Figure 7.2: Left and right TA muscle strength (foot dorsiflexors).


ggsave(file=file.path(draft_fig_dir,
                      "dorsiflexors-infilt-left-and-right.pdf"),
       width=2.5, height=2)

7.4 Histopathological variables

data <- comprehensive_df %>% 
  dplyr::select(Subject, location, `Cumulative Score`,
                `I. Variability in Fiber`,
                `II. Extent of Central Nucleation`,
                `III. Necrosis/Regeneration`,
                `IV. Interstitial Fiobrsis`) %>%
  dplyr::rename(`histopathological score`=`Cumulative Score`,
         `Variability in Fiber` = `I. Variability in Fiber`,
         `Extent of Central Nucleation` = `II. Extent of Central Nucleation`,
         `Necrosis/Regeneration`=`III. Necrosis/Regeneration`,
         `Interstitial Fiobrsis`=`IV. Interstitial Fiobrsis`) %>%
  gather(key=pathology_var, value=scores, -Subject, -location) %>%
  spread(key=location, value=scores) %>%
  drop_na(L, R) %>%
  dplyr::mutate(
    pathology_var=factor(pathology_var, 
                         levels=c("Variability in Fiber",
                                  "Extent of Central Nucleation",
                                  "Necrosis/Regeneration",
                                  "Interstitial Fiobrsis",
                                  "histopathological score")))
                                  #"STIR_RATING",
                                  #"FAT_FRACTION", 
                                  #"Fat_Infilt_Percent",
                                  #"Foot Dorsiflexors")))
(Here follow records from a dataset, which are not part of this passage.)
import Summits.CriticalPhenomena.CardyFormulaZ2.Theorems.CardyComplexConeEdgePrecompactUFRSAnnulusCrossings
import Literature.Probability.LatticeModels.MedialCycleTurning
import Literature.Probability.Percolation.TriCrossingSandwich

/-!
# Strands ⇒ arms, I: the perturbed pieces of an orbit stretch (mesh `1`)
(line `qkz-strip-boundary-arm` of crux `CardyComplexCone.EdgePrecompact`, stmt-CriticalPhenomena-11387;
planar bookkeeping for the registered sub-goal `ufrs_strands_zdDomArms`, item 5 of the corrected
road map in `…EdgePrecompactUFRSAnnulusCrossings.lean`)

An orbit stretch `O q [0, n]` of Smirnov's successor map `nextCorner β` is drawn, at mesh `1`, as
the perturbed polyline of `MedialCycleTurning.lean`: vertices `pieceVert β q j` (`sPt`, `tPt` of
the successive corners), pieces `[pieceVert β q j, pieceVert β q (j+1)]` (dart pieces for even `j`,
connectors for odd `j`). This file records what the sector argument of `…UFRSStrandsArms.lean`
needs about these pieces:

* sharp distances: every piece has diameter `< 1/2`; the shifted points of a corner are within
  `1/2` of its vertex AND of the centre of its face (`faceCenter (cFace p) = v + I^k (1+i)/2`);
  a piece `j` is within `3/2` of the vertices / face centres of the corners `j/2 - 1 … j/2 + 1`;
* two pieces of two stretches of ONE configuration meet only if the stretches share a corner
  (`pieces_meet`, from the intersection table `std_DD … std_VF`).

What the pieces miss (lattice points, face centres, half-diagonals, open edges, dual steps across
closed edges) is in the sequel `…UFRSStrandsArmsCrossing.lean`.

References: S. Smirnov, C. R. Acad. Sci. Paris 333 (2001), §2; M. Aizenman, A. Burchard, Duke
Math. J. 99 (1999), Appendix A (perturbed crossing segments).
-/

namespace Summit.CriticalPhenomena.CardyFormulaZ2.Cruxes.EdgePrecompact.QkzStripBoundaryArm

open MeasureTheory Filter Set Metric Complex
open scoped Topology BigOperators Pointwise
open Literature.Probability.LatticeModels Literature.Probability.Percolation
open Literature.Probability.RandomPlanarGeometry (DobrushinDomain)
open Summit.CriticalPhenomena.CardyFormulaZ2.Theses.CardyComplexCone

noncomputable section

/-! ## Sharp distances -/

/-- Rotation by a power of `I` preserves the norm. -/
theorem norm_I_pow_mul (k : ℕ) (x : ℂ) : ‖I ^ k * x‖ = ‖x‖ := by
  rw [norm_mul, norm_pow, norm_I, one_pow, one_mul]

/-- A complex number with `re² + im² < 1/4` has norm `< 1/2`. -/
private theorem norm_lt_half_W3A {x : ℂ} (h : x.re * x.re + x.im * x.im < 1 / 4) : ‖x‖ < 1 / 2 := by
  have h2 : ‖x‖ ^ 2 < (1 / 2) ^ 2 := by rw [Complex.sq_norm, normSq_apply]; linarith
  exact (pow_lt_pow_iff_left₀ (norm_nonneg x) (by norm_num : (0 : ℝ) ≤ 1 / 2) two_ne_zero).1 h2

/-- The shifted source point of a corner is within `1/2` of its vertex. -/
theorem dist_sPt_vertex_lt (p : Site 2 × Fin 4) : dist (sPt p) (Site.toComplex p.1) < 1 / 2 := by
  rw [dist_eq_norm, sPt, add_sub_cancel_left, norm_I_pow_mul]
  exact norm_lt_half_W3A (by norm_num [dS])

/-- The shifted target point of a corner is within `1/2` of its vertex. -/
theorem dist_tPt_vertex_lt (p : Site 2 × Fin 4) : dist (tPt p) (Site.toComplex p.1) < 1 / 2 := by
  rw [dist_eq_norm, tPt, add_sub_cancel_left, norm_I_pow_mul]
  exact norm_lt_half_W3A (by norm_num [dT])

/-- **The centre of the face of a coded corner**: `faceCenter (cFace (v, k)) = v + I^k (1 + i)/2`. -/
theorem faceCenter_cFace (p : Site 2 × Fin 4) :
    faceCenter (cFace p) = Site.toComplex p.1 + I ^ (p.2 : ℕ) * ((1 + I) / 2) := by
  obtain ⟨v, k⟩ := p
  fin_cases k <;>
    apply Complex.ext <;>
    simp [faceCenter, cFace, faceAt, cornerOff, Site.toComplex, pow_succ] <;> ring

/-- The centre of the next face around the vertex: `faceCenter (faceAt v (k+1)) = v + I^k (-1 + i)/2`. -/
theorem faceCenter_faceAt_succ (v : Site 2) (k : Fin 4) :
    faceCenter (faceAt v (k + 1)) = Site.toComplex v + I ^ (k : ℕ) * ((-1 + I) / 2) := by
  have h := faceCenter_cFace (v, k + 1)
  rw [cFace] at h
  simp only at h
  rw [h, I_pow_fin_succ]
  ring_nf
  rw [I_sq]
  ring

/-- The shifted source point of a corner is within `1/2` of the centre of its face. -/
theorem dist_sPt_faceCenter_lt (p : Site 2 × Fin 4) : dist (sPt p) (faceCenter (cFace p)) < 1 / 2 := by
  rw [dist_eq_norm, sPt, faceCenter_cFace, add_sub_add_left_eq_sub, ← mul_sub, norm_I_pow_mul]
  exact norm_lt_half_W3A (by norm_num [dS])

/-- The shifted target point of a corner is within `1/2` of the centre of its face. -/
theorem dist_tPt_faceCenter_lt (p : Site 2 × Fin 4) : dist (tPt p) (faceCenter (cFace p)) < 1 / 2 := by
  rw [dist_eq_norm, tPt, faceCenter_cFace, add_sub_add_left_eq_sub, ← mul_sub, norm_I_pow_mul]
  exact norm_lt_half_W3A (by norm_num [dT])

/-- A face centre is within `3/4` of the lower-left corner indexing the face. -/
theorem dist_toComplex_faceCenter_lt (f : Site 2) : dist (Site.toComplex f) (faceCenter f) < 3 / 4 := by
  rw [dist_eq_norm, faceCenter, sub_add_cancel_left, norm_neg]
  have h2 : ‖(1 + I) / 2‖ ^ 2 < (3 / 4) ^ 2 := by rw [Complex.sq_norm, normSq_apply]; norm_num
  exact (pow_lt_pow_iff_left₀ (norm_nonneg _) (by norm_num) two_ne_zero).1 h2

/-- The face centre of a corner is within `3/4` of its vertex. -/
theorem dist_faceCenter_vertex_lt (p : Site 2 × Fin 4) : dist (faceCenter (cFace p)) (Site.toComplex p.1) < 3 / 4 := by
  rw [dist_eq_norm, faceCenter_cFace, add_sub_cancel_left, norm_I_pow_mul]
  have h2 : ‖(1 + I) / 2‖ ^ 2 < (3 / 4) ^ 2 := by rw [Complex.sq_norm, normSq_apply]; norm_num
  exact (pow_lt_pow_iff_left₀ (norm_nonneg _) (by norm_num) two_ne_zero).1 h2

/-- Consecutive vertices of an orbit are within `1` (mesh `1`). -/
theorem dist_vertex_succ_le (β : BondConfig (Site 2)) (q : Site 2 × Fin 4) (t : ℕ) :
    dist (Site.toComplex (cornerOrbit β q (t + 1)).1) (Site.toComplex (cornerOrbit β q t).1) ≤ 1 := by
  simpa [meshPoint] using dist_meshPoint_cornerOrbit_succ_le β q 1 t

/-- Consecutive face centres of an orbit are within `1` (mesh `1`). -/
theorem dist_faceCenter_succ_le (β : BondConfig (Site 2)) (q : Site 2 × Fin 4) (t : ℕ) :
    dist (faceCenter (cFace (cornerOrbit β q (t + 1)))) (faceCenter (cFace (cornerOrbit β q t))) ≤ 1 := by
  have h := dist_meshPoint_cFace_cornerOrbit_succ_le β q 1 t
  rw [dist_eq_norm] at h ⊢
  rw [faceCenter, faceCenter, add_sub_add_right_eq_sub]
  simpa [meshPoint] using h

/-- The crossing segment of a corner (from the centre of its face to the centre of the next face
around its vertex) has length `1`. -/
theorem dist_faceCenter_cross (p : Site 2 × Fin 4) :
    dist (faceCenter (cFace p)) (faceCenter (faceAt p.1 (p.2 + 1))) = 1 := by
  rw [dist_eq_norm, faceCenter_cFace, faceCenter_faceAt_succ, add_sub_add_left_eq_sub, ← mul_sub, norm_I_pow_mul,
    show (1 + I) / 2 - (-1 + I) / 2 = 1 by ring, norm_one]

/-! ## Pieces of an orbit: diameters and nearby corners -/

/-- The vertices of the perturbed polyline: `pieceVert β q j` is within `1/2` of the vertex of the
corner `O q (j/2)`. -/
theorem dist_pieceVert_vertex_lt (β : BondConfig (Site 2)) (q : Site 2 × Fin 4) (j : ℕ) :
    dist (pieceVert β q j) (Site.toComplex (cornerOrbit β q (j / 2)).1) < 1 / 2 := by
  unfold pieceVert
  split_ifs
  · exact dist_sPt_vertex_lt _
  · exact dist_tPt_vertex_lt _

/-- `pieceVert β q j` is within `1/2` of the face centre of the corner `O q (j/2)`. -/
theorem dist_pieceVert_faceCenter_lt (β : BondConfig (Site 2)) (q : Site 2 × Fin 4) (j : ℕ) :
    dist (pieceVert β q j) (faceCenter (cFace (cornerOrbit β q (j / 2)))) < 1 / 2 := by
  unfold pieceVert
  split_ifs
  · exact dist_sPt_faceCenter_lt _
  · exact dist_tPt_faceCenter_lt _

/-- **Every piece has diameter `< 1/2`** (dart pieces have length `√8/8`, connectors `1/4`). -/
theorem piece_diam_lt (β : BondConfig (Site 2)) (q : Site 2 × Fin 4) (j : ℕ) {z w : ℂ}
    (hz : z ∈ segment ℝ (pieceVert β q j) (pieceVert β q (j + 1)))
    (hw : w ∈ segment ℝ (pieceVert β q j) (pieceVert β q (j + 1))) : dist z w < 1 / 2 := by
  refine (dist_le_dist_of_mem_segment hz hw).trans_lt ?_
  obtain ⟨m, rfl | rfl⟩ := Nat.even_or_odd' j
  · rw [pieceVert_even, pieceVert_odd, dist_eq_norm, sPt, tPt, add_sub_add_left_eq_sub, ← mul_sub, norm_I_pow_mul]
    exact norm_lt_half_W3A (by norm_num [dS, dT])
  · rw [show 2 * m + 1 + 1 = 2 * m + 2 by ring, pieceVert_odd, pieceVert_odd_succ, dist_eq_norm]
    by_cases hc : cTgt (cornerOrbit β q m) ∈ β
    · rw [sPt_nextCorner_of_mem hc, tPt, add_sub_add_left_eq_sub, ← mul_sub, norm_I_pow_mul]
      exact norm_lt_half_W3A (by norm_num [fE, dT])
    · rw [sPt_nextCorner_of_not_mem hc, tPt, add_sub_add_left_eq_sub, ← mul_sub, norm_I_pow_mul]
      exact norm_lt_half_W3A (by norm_num [vE, dT])

/-- **A piece is within `3/2` of the neighbouring corners** (abstract form): if `g t` is within
`1/2` of `sPt (O q t)` and of `tPt (O q t)` and consecutive `g t` are within `1`, then the piece
`j` lies within `3/2` of `g i` for every `i` with `j/2 - 1 ≤ i ≤ j/2 + 1` (written without
subtraction). -/
theorem piece_near_of (β : BondConfig (Site 2)) (q : Site 2 × Fin 4) (g : ℕ → ℂ)
    (hg : ∀ t, dist (g (t + 1)) (g t) ≤ 1) (hv : ∀ j, dist (pieceVert β q j) (g (j / 2)) < 1 / 2)
    {j i : ℕ} (h1 : 2 * i ≤ j + 2) (h2 : j ≤ 2 * i + 2) {z : ℂ}
    (hz : z ∈ segment ℝ (pieceVert β q j) (pieceVert β q (j + 1))) : dist z (g i) < 3 / 2 := by
  have hnear : ∀ a, (a = i ∨ a = i + 1 ∨ a + 1 = i) → dist (g a) (g i) ≤ 1 := by
    rintro a (rfl | rfl | rfl)
    · simp
    · exact hg i
    · rw [dist_comm]; exact hg a
  have hend : ∀ a, (a = i ∨ a = i + 1 ∨ a + 1 = i) → ∀ jj, jj / 2 = a → pieceVert β q jj ∈ ball (g i) (3 / 2) := by
    intro a ha jj hjj
    rw [mem_ball]
    have := hv jj
    rw [hjj] at this
    linarith [dist_triangle (pieceVert β q jj) (g a) (g i), hnear a ha]
  have hA : pieceVert β q j ∈ ball (g i) (3 / 2) := hend (j / 2) (by omega) j rfl
  have hB : pieceVert β q (j + 1) ∈ ball (g i) (3 / 2) := hend ((j + 1) / 2) (by omega) (j + 1) rfl
  have := (convex_ball (g i) (3 / 2)).segment_subset hA hB hz
  rwa [mem_ball] at this

/-- A piece `j` is within `3/2` of the vertices of the corners `j/2 - 1 ≤ i ≤ j/2 + 1`. -/
theorem piece_near_vertex (β : BondConfig (Site 2)) (q : Site 2 × Fin 4) {j i : ℕ} (h1 : 2 * i ≤ j + 2)
    (h2 : j ≤ 2 * i + 2) {z : ℂ} (hz : z ∈ segment ℝ (pieceVert β q j) (pieceVert β q (j + 1))) :
    dist z (Site.toComplex (cornerOrbit β q i).1) < 3 / 2 :=
  piece_near_of β q (fun t => Site.toComplex (cornerOrbit β q t).1) (dist_vertex_succ_le β q)
    (dist_pieceVert_vertex_lt β q) h1 h2 hz

/-- A piece `j` is within `3/2` of the face centres of the corners `j/2 - 1 ≤ i ≤ j/2 + 1`. -/
theorem piece_near_faceCenter (β : BondConfig (Site 2)) (q : Site 2 × Fin 4) {j i : ℕ} (h1 : 2 * i ≤ j + 2)
    (h2 : j ≤ 2 * i + 2) {z : ℂ} (hz : z ∈ segment ℝ (pieceVert β q j) (pieceVert β q (j + 1))) :
    dist z (faceCenter (cFace (cornerOrbit β q i))) < 3 / 2 :=
  piece_near_of β q (fun t => faceCenter (cFace (cornerOrbit β q t))) (dist_faceCenter_succ_le β q)
    (dist_pieceVert_faceCenter_lt β q) h1 h2 hz

/-! ## Two pieces of one configuration meet only at a common corner -/

/-- **A dart piece and a connector meet only if** the connector leaves from or leads into the dart
(two arbitrary corners, one configuration; cf. `orb_eq_of_mem_dart_conn`). -/
theorem eq_or_next_eq_of_mem_dart_conn {β : BondConfig (Site 2)} {p p' : Site 2 × Fin 4} {z : ℂ}
    (hz : z ∈ segment ℝ (sPt p) (tPt p)) (hz' : z ∈ segment ℝ (tPt p') (sPt (nextCorner β p'))) :
    p' = p ∨ nextCorner β p' = p := by
  by_cases hc : cTgt p' ∈ β
  · rw [nextCorner_of_mem hc] at hz' ⊢
    rcases eq_of_mem_dart_fconn hz hz' with h | h
    · exact Or.inl h
    · right
      rw [h]
      refine Prod.ext ?_ (fin4_add_one_add_three _)
      show p.1 + cornerUnit p.2 + cornerUnit (p.2 + 1 + 1) = p.1
      rw [fin4_add_one_add_one, cornerUnit_add_two]; abel
  · rw [nextCorner_of_not_mem hc] at hz' ⊢
    rcases eq_of_mem_dart_vconn hz hz' with h | h
    · exact Or.inl h
    · right
      rw [h]
      exact Prod.ext rfl (fin4_add_three_add_one _)

/-- **Two connectors of one configuration meet only if they are the same** (two arbitrary
corners; cf. `orb_eq_of_mem_conn_conn`). -/
theorem eq_of_mem_conn_conn {β : BondConfig (Site 2)} {p p' : Site 2 × Fin 4} {z : ℂ}
    (hz : z ∈ segment ℝ (tPt p) (sPt (nextCorner β p))) (hz' : z ∈ segment ℝ (tPt p') (sPt (nextCorner β p'))) :
    p' = p := by
  by_cases hc : cTgt p ∈ β <;> by_cases hc' : cTgt p' ∈ β
  · rw [nextCorner_of_mem hc] at hz; rw [nextCorner_of_mem hc'] at hz'
    exact eq_of_mem_fconn_fconn hz hz'
  · rw [nextCorner_of_mem hc] at hz; rw [nextCorner_of_not_mem hc'] at hz'
    rcases eq_of_mem_vconn_fconn hz' hz with h | h
    · rw [h] at hc; exact absurd hc hc'
    · rw [h, cTgt_of_vconn_fconn] at hc; exact absurd hc hc'
  · rw [nextCorner_of_not_mem hc] at hz; rw [nextCorner_of_mem hc'] at hz'
    rcases eq_of_mem_vconn_fconn hz hz' with h | h
    · rw [h] at hc'; exact absurd hc' hc
    · rw [h, cTgt_of_vconn_fconn] at hc'; exact absurd hc' hc
  · rw [nextCorner_of_not_mem hc] at hz; rw [nextCorner_of_not_mem hc'] at hz'
    exact eq_of_mem_vconn_vconn hz hz'

/-- **Two pieces of two orbit stretches of one configuration meet only at a common corner**: if
the piece `j` of the orbit of `q₁` meets the piece `j'` of the orbit of `q₂`, then a corner
`O q₁ s`, `s ∈ {j/2, (j+1)/2}`, equals a corner `O q₂ t`, `t ∈ {j'/2, (j'+1)/2}`. -/
theorem pieces_meet {β : BondConfig (Site 2)} (q₁ q₂ : Site 2 × Fin 4) {j j' : ℕ} {z : ℂ}
    (hz : z ∈ segment ℝ (pieceVert β q₁ j) (pieceVert β q₁ (j + 1)))
    (hz' : z ∈ segment ℝ (pieceVert β q₂ j') (pieceVert β q₂ (j' + 1))) :
    ∃ s t, (s = j / 2 ∨ s = (j + 1) / 2) ∧ (t = j' / 2 ∨ t = (j' + 1) / 2) ∧
      cornerOrbit β q₁ s = cornerOrbit β q₂ t := by
  obtain ⟨m, rfl | rfl⟩ := Nat.even_or_odd' j <;> obtain ⟨m', rfl | rfl⟩ := Nat.even_or_odd' j'
  · rw [pieceVert_even, pieceVert_odd] at hz hz'
    exact ⟨m, m', Or.inl (by omega), Or.inl (by omega), (eq_of_mem_dart_dart hz hz').symm⟩
  · rw [pieceVert_even, pieceVert_odd] at hz
    rw [pieceVert_odd, show 2 * m' + 1 + 1 = 2 * m' + 2 by ring, pieceVert_odd_succ] at hz'
    rcases eq_or_next_eq_of_mem_dart_conn hz hz' with h | h
    · exact ⟨m, m', Or.inl (by omega), Or.inl (by omega), h.symm⟩
    · exact ⟨m, m' + 1, Or.inl (by omega), Or.inr (by omega), h.symm⟩
  · rw [pieceVert_odd, show 2 * m + 1 + 1 = 2 * m + 2 by ring, pieceVert_odd_succ] at hz
    rw [pieceVert_even, pieceVert_odd] at hz'
    rcases eq_or_next_eq_of_mem_dart_conn hz' hz with h | h
    · exact ⟨m, m', Or.inl (by omega), Or.inl (by omega), h⟩
    · exact ⟨m + 1, m', Or.inr (by omega), Or.inl (by omega), h⟩
  · rw [pieceVert_odd, show 2 * m + 1 + 1 = 2 * m + 2 by ring, pieceVert_odd_succ] at hz
    rw [pieceVert_odd, show 2 * m' + 1 + 1 = 2 * m' + 2 by ring, pieceVert_odd_succ] at hz'
    exact ⟨m, m', Or.inl (by omega), Or.inl (by omega), (eq_of_mem_conn_conn hz hz').symm⟩

/-- **Pieces of corner-disjoint stretches of one configuration are disjoint** (registered
sub-goal `ufrs_piecesMeet` of stmt-CriticalPhenomena-11387, the planar input "disjoint perturbed
polylines" of item 5 of the UFRS road map): two pieces of the perturbed polylines of two orbits of
`nextCorner β` meet only at a common corner. -/
theorem ufrs_piecesMeet : ∀ (β : BondConfig (Site 2)) (q₁ q₂ : Site 2 × Fin 4) (j j' : ℕ) (z : ℂ), z ∈ segment ℝ (pieceVert β q₁ j) (pieceVert β q₁ (j + 1)) → z ∈ segment ℝ (pieceVert β q₂ j') (pieceVert β q₂ (j' + 1)) → ∃ s t : ℕ, (s = j / 2 ∨ s = (j + 1) / 2) ∧ (t = j' / 2 ∨ t = (j' + 1) / 2) ∧ cornerOrbit β q₁ s = cornerOrbit β q₂ t :=
  fun _β q₁ q₂ _j _j' _z hz hz' => pieces_meet q₁ q₂ hz hz'

end

end Summit.CriticalPhenomena.CardyFormulaZ2.Cruxes.EdgePrecompact.QkzStripBoundaryArm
path_cor <- data %>% group_by(pathology_var) %>%
  summarise(cor=cor(L, R))

ggplot(data, aes(x=L, y=R)) +
  geom_jitter(width=0.1, height=0.1, size=1) +
    geom_smooth(method="lm", se=FALSE) +
    geom_abline(slope=1, intercept=0, color="grey50",
                linetype="dashed", alpha=0.5) +
    theme_classic() +
    facet_wrap(~pathology_var, scale="free") +
    labs(title="Pathological scores bilateral correlation (Pearson)",
         x="Left", y="Right") +
    theme(plot.title = element_text(hjust = 0.5, size=12),
          axis.title = element_text(size=10)) +
    geom_text(data=path_cor, aes(label=format(cor, digit=2)),
              x=Inf, y=-Inf, color="gray25", 
              hjust=1, vjust=-1.5)

Figure 7.3: Lift and right TA muscle histopathological variables.

ggsave(file.path(draft_fig_dir, "bilateral_cor_pathological_var.pdf"), width=6, height=4)

7.5 FSHD-signatures bilateral comparisons

7.5.1 Per-gene correlation

We calculated the left-t-right correlation for every genes in the baskets. The expression level used here is TPM.

# get TPM for each gene
bilat_tpm <- map_dfr(names(all_baskets), function(basket_name) {
    id <- all_baskets[[basket_name]]$gencode_v35
    tpm <- assays(dds[id])[["TPM"]] %>% t(.) %>% 
      as.data.frame() %>%
      rownames_to_column(var="sample_id") %>%
      dplyr::mutate(sample_id = str_replace(sample_id, 
                                            "[b]*_.*", "")) %>%
      gather(key=gene_id, value=TPM, -sample_id) %>% 
      left_join(anno_gencode35, by="gene_id") %>%
      dplyr::select(-ens_id, -gene_id, -gene_type) %>%
      left_join(dplyr::select(col_data, sample_id, location,
                              Subject), by="sample_id") %>%
      dplyr::select(-sample_id) %>%
      spread(key=location, value=TPM) %>% 
      drop_na(L, R) %>%
      dplyr::mutate(basket=basket_name)
}) %>% 
  dplyr::mutate(basket=factor(basket, levels=names(all_baskets))) 
#  dplyr::filter(!Subject %in% c("13-0007", "13-0009"))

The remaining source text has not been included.